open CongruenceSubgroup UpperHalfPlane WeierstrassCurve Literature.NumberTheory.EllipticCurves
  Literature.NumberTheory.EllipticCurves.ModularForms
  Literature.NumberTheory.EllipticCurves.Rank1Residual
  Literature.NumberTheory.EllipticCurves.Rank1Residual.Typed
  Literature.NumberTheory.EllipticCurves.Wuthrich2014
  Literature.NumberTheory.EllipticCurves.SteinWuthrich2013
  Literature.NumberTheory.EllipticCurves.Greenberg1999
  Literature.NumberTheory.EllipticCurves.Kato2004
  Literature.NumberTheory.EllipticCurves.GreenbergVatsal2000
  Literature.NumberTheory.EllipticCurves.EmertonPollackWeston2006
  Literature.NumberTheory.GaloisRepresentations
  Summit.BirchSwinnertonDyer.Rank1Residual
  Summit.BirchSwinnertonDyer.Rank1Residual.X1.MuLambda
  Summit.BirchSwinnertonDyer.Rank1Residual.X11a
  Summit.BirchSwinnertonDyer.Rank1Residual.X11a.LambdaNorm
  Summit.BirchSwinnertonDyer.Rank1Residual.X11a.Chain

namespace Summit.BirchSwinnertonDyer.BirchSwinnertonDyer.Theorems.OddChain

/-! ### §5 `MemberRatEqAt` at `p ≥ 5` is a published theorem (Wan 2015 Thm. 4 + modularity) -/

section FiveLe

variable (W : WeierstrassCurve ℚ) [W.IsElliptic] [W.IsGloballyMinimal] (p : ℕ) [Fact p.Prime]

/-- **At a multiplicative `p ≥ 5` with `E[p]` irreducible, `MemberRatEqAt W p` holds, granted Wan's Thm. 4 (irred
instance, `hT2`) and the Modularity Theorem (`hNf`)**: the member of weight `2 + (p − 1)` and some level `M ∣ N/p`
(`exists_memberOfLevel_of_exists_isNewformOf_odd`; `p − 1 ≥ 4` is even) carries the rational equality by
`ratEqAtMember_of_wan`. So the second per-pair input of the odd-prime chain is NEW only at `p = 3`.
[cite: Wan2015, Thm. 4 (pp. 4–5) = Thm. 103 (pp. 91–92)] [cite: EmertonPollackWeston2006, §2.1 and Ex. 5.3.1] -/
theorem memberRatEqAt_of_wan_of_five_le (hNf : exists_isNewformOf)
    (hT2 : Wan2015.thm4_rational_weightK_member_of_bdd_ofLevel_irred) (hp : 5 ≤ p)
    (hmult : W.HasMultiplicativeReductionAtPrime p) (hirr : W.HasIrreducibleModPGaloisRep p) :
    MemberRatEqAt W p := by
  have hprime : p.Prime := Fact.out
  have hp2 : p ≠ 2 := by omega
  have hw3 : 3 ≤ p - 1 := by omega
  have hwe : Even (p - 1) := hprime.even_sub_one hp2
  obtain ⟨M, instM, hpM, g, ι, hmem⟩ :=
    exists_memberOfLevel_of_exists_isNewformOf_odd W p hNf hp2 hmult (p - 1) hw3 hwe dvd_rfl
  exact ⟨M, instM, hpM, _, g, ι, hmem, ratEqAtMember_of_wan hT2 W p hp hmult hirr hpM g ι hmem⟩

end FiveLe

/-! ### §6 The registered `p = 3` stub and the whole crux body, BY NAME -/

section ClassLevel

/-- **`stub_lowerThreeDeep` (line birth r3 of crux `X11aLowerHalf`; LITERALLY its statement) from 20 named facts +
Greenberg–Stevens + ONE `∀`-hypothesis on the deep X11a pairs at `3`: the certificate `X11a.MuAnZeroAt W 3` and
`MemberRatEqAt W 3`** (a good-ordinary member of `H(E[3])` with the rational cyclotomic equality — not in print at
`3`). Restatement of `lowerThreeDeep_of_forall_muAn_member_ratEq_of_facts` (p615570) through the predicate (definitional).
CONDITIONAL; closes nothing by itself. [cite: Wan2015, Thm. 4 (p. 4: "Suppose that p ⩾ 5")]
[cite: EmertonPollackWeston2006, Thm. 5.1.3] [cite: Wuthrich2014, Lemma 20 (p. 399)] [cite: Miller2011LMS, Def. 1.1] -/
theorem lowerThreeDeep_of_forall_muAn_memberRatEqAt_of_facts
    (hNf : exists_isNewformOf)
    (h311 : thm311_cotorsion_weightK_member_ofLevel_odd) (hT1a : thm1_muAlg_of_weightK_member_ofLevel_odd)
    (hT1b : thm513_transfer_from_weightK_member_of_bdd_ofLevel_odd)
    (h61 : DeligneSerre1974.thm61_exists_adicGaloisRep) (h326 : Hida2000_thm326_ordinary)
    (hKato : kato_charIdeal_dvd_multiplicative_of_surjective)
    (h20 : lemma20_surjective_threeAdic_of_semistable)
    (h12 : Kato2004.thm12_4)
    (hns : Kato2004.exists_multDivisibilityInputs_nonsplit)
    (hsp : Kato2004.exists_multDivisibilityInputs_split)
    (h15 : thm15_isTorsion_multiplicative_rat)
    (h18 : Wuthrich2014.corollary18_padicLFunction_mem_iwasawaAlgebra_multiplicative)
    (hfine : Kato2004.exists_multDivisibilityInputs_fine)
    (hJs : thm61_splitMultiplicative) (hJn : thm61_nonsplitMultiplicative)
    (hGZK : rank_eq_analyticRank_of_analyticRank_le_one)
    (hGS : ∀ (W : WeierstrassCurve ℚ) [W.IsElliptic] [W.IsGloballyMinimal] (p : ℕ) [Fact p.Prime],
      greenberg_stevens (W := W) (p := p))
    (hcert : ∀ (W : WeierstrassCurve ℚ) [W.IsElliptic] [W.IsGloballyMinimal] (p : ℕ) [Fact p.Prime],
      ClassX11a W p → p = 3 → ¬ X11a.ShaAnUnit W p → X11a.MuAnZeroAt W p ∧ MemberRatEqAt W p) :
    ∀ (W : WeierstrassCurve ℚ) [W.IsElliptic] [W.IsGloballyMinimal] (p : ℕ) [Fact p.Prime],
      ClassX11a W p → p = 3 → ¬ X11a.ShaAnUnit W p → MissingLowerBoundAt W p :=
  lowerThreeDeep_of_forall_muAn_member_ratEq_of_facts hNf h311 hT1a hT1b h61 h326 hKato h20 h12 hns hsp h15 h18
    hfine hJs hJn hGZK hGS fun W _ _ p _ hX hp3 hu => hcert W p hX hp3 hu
----------
• [Exercise aim] Starting with the first line, give back the whole listing exactly.

• [Answer section]
open CongruenceSubgroup UpperHalfPlane WeierstrassCurve Literature.NumberTheory.EllipticCurves
  Literature.NumberTheory.EllipticCurves.ModularForms
  Literature.NumberTheory.EllipticCurves.Rank1Residual
  Literature.NumberTheory.EllipticCurves.Rank1Residual.Typed
  Literature.NumberTheory.EllipticCurves.Wuthrich2014
  Literature.NumberTheory.EllipticCurves.SteinWuthrich2013
  Literature.NumberTheory.EllipticCurves.Greenberg1999
  Literature.NumberTheory.EllipticCurves.Kato2004
  Literature.NumberTheory.EllipticCurves.GreenbergVatsal2000
  Literature.NumberTheory.EllipticCurves.EmertonPollackWeston2006
  Literature.NumberTheory.GaloisRepresentations
  Summit.BirchSwinnertonDyer.Rank1Residual
  Summit.BirchSwinnertonDyer.Rank1Residual.X1.MuLambda
  Summit.BirchSwinnertonDyer.Rank1Residual.X11a
  Summit.BirchSwinnertonDyer.Rank1Residual.X11a.LambdaNorm
  Summit.BirchSwinnertonDyer.Rank1Residual.X11a.Chain

namespace Summit.BirchSwinnertonDyer.BirchSwinnertonDyer.Theorems.OddChain

/-! ### §5 `MemberRatEqAt` at `p ≥ 5` is a published theorem (Wan 2015 Thm. 4 + modularity) -/

section FiveLe

variable (W : WeierstrassCurve ℚ) [W.IsElliptic] [W.IsGloballyMinimal] (p : ℕ) [Fact p.Prime]

/-- **At a multiplicative `p ≥ 5` with `E[p]` irreducible, `MemberRatEqAt W p` holds, granted Wan's Thm. 4 (irred
instance, `hT2`) and the Modularity Theorem (`hNf`)**: the member of weight `2 + (p − 1)` and some level `M ∣ N/p`
(`exists_memberOfLevel_of_exists_isNewformOf_odd`; `p − 1 ≥ 4` is even) carries the rational equality by
`ratEqAtMember_of_wan`. So the second per-pair input of the odd-prime chain is NEW only at `p = 3`.
[cite: Wan2015, Thm. 4 (pp. 4–5) = Thm. 103 (pp. 91–92)] [cite: EmertonPollackWeston2006, §2.1 and Ex. 5.3.1] -/
theorem memberRatEqAt_of_wan_of_five_le (hNf : exists_isNewformOf)
    (hT2 : Wan2015.thm4_rational_weightK_member_of_bdd_ofLevel_irred) (hp : 5 ≤ p)
    (hmult : W.HasMultiplicativeReductionAtPrime p) (hirr : W.HasIrreducibleModPGaloisRep p) :
    MemberRatEqAt W p := by
  have hprime : p.Prime := Fact.out
  have hp2 : p ≠ 2 := by omega
  have hw3 : 3 ≤ p - 1 := by omega
  have hwe : Even (p - 1) := hprime.even_sub_one hp2
  obtain ⟨M, instM, hpM, g, ι, hmem⟩ :=
    exists_memberOfLevel_of_exists_isNewformOf_odd W p hNf hp2 hmult (p - 1) hw3 hwe dvd_rfl
  exact ⟨M, instM, hpM, _, g, ι, hmem, ratEqAtMember_of_wan hT2 W p hp hmult hirr hpM g ι hmem⟩

end FiveLe

/-! ### §6 The registered `p = 3` stub and the whole crux body, BY NAME -/

section ClassLevel

/-- **`stub_lowerThreeDeep` (line birth r3 of crux `X11aLowerHalf`; LITERALLY its statement) from 20 named facts +
Greenberg–Stevens + ONE `∀`-hypothesis on the deep X11a pairs at `3`: the certificate `X11a.MuAnZeroAt W 3` and
`MemberRatEqAt W 3`** (a good-ordinary member of `H(E[3])` with the rational cyclotomic equality — not in print at
`3`). Restatement of `lowerThreeDeep_of_forall_muAn_member_ratEq_of_facts` (p615570) through the predicate (definitional).
CONDITIONAL; closes nothing by itself. [cite: Wan2015, Thm. 4 (p. 4: "Suppose that p ⩾ 5")]
[cite: EmertonPollackWeston2006, Thm. 5.1.3] [cite: Wuthrich2014, Lemma 20 (p. 399)] [cite: Miller2011LMS, Def. 1.1] -/
theorem lowerThreeDeep_of_forall_muAn_memberRatEqAt_of_facts
    (hNf : exists_isNewformOf)
    (h311 : thm311_cotorsion_weightK_member_ofLevel_odd) (hT1a : thm1_muAlg_of_weightK_member_ofLevel_odd)
    (hT1b : thm513_transfer_from_weightK_member_of_bdd_ofLevel_odd)
    (h61 : DeligneSerre1974.thm61_exists_adicGaloisRep) (h326 : Hida2000_thm326_ordinary)
    (hKato : kato_charIdeal_dvd_multiplicative_of_surjective)
    (h20 : lemma20_surjective_threeAdic_of_semistable)
    (h12 : Kato2004.thm12_4)
    (hns : Kato2004.exists_multDivisibilityInputs_nonsplit)
    (hsp : Kato2004.exists_multDivisibilityInputs_split)
    (h15 : thm15_isTorsion_multiplicative_rat)
    (h18 : Wuthrich2014.corollary18_padicLFunction_mem_iwasawaAlgebra_multiplicative)
    (hfine : Kato2004.exists_multDivisibilityInputs_fine)
    (hJs : thm61_splitMultiplicative) (hJn : thm61_nonsplitMultiplicative)
    (hGZK : rank_eq_analyticRank_of_analyticRank_le_one)
    (hGS : ∀ (W : WeierstrassCurve ℚ) [W.IsElliptic] [W.IsGloballyMinimal] (p : ℕ) [Fact p.Prime],
      greenberg_stevens (W := W) (p := p))
    (hcert : ∀ (W : WeierstrassCurve ℚ) [W.IsElliptic] [W.IsGloballyMinimal] (p : ℕ) [Fact p.Prime],
      ClassX11a W p → p = 3 → ¬ X11a.ShaAnUnit W p → X11a.MuAnZeroAt W p ∧ MemberRatEqAt W p) :
    ∀ (W : WeierstrassCurve ℚ) [W.IsElliptic] [W.IsGloballyMinimal] (p : ℕ) [Fact p.Prime],
      ClassX11a W p → p = 3 → ¬ X11a.ShaAnUnit W p → MissingLowerBoundAt W p :=
  lowerThreeDeep_of_forall_muAn_member_ratEq_of_facts hNf h311 hT1a hT1b h61 h326 hKato h20 h12 hns hsp h15 h18
    hfine hJs hJn hGZK hGS fun W _ _ p _ hX hp3 hu => hcert W p hX hp3 hu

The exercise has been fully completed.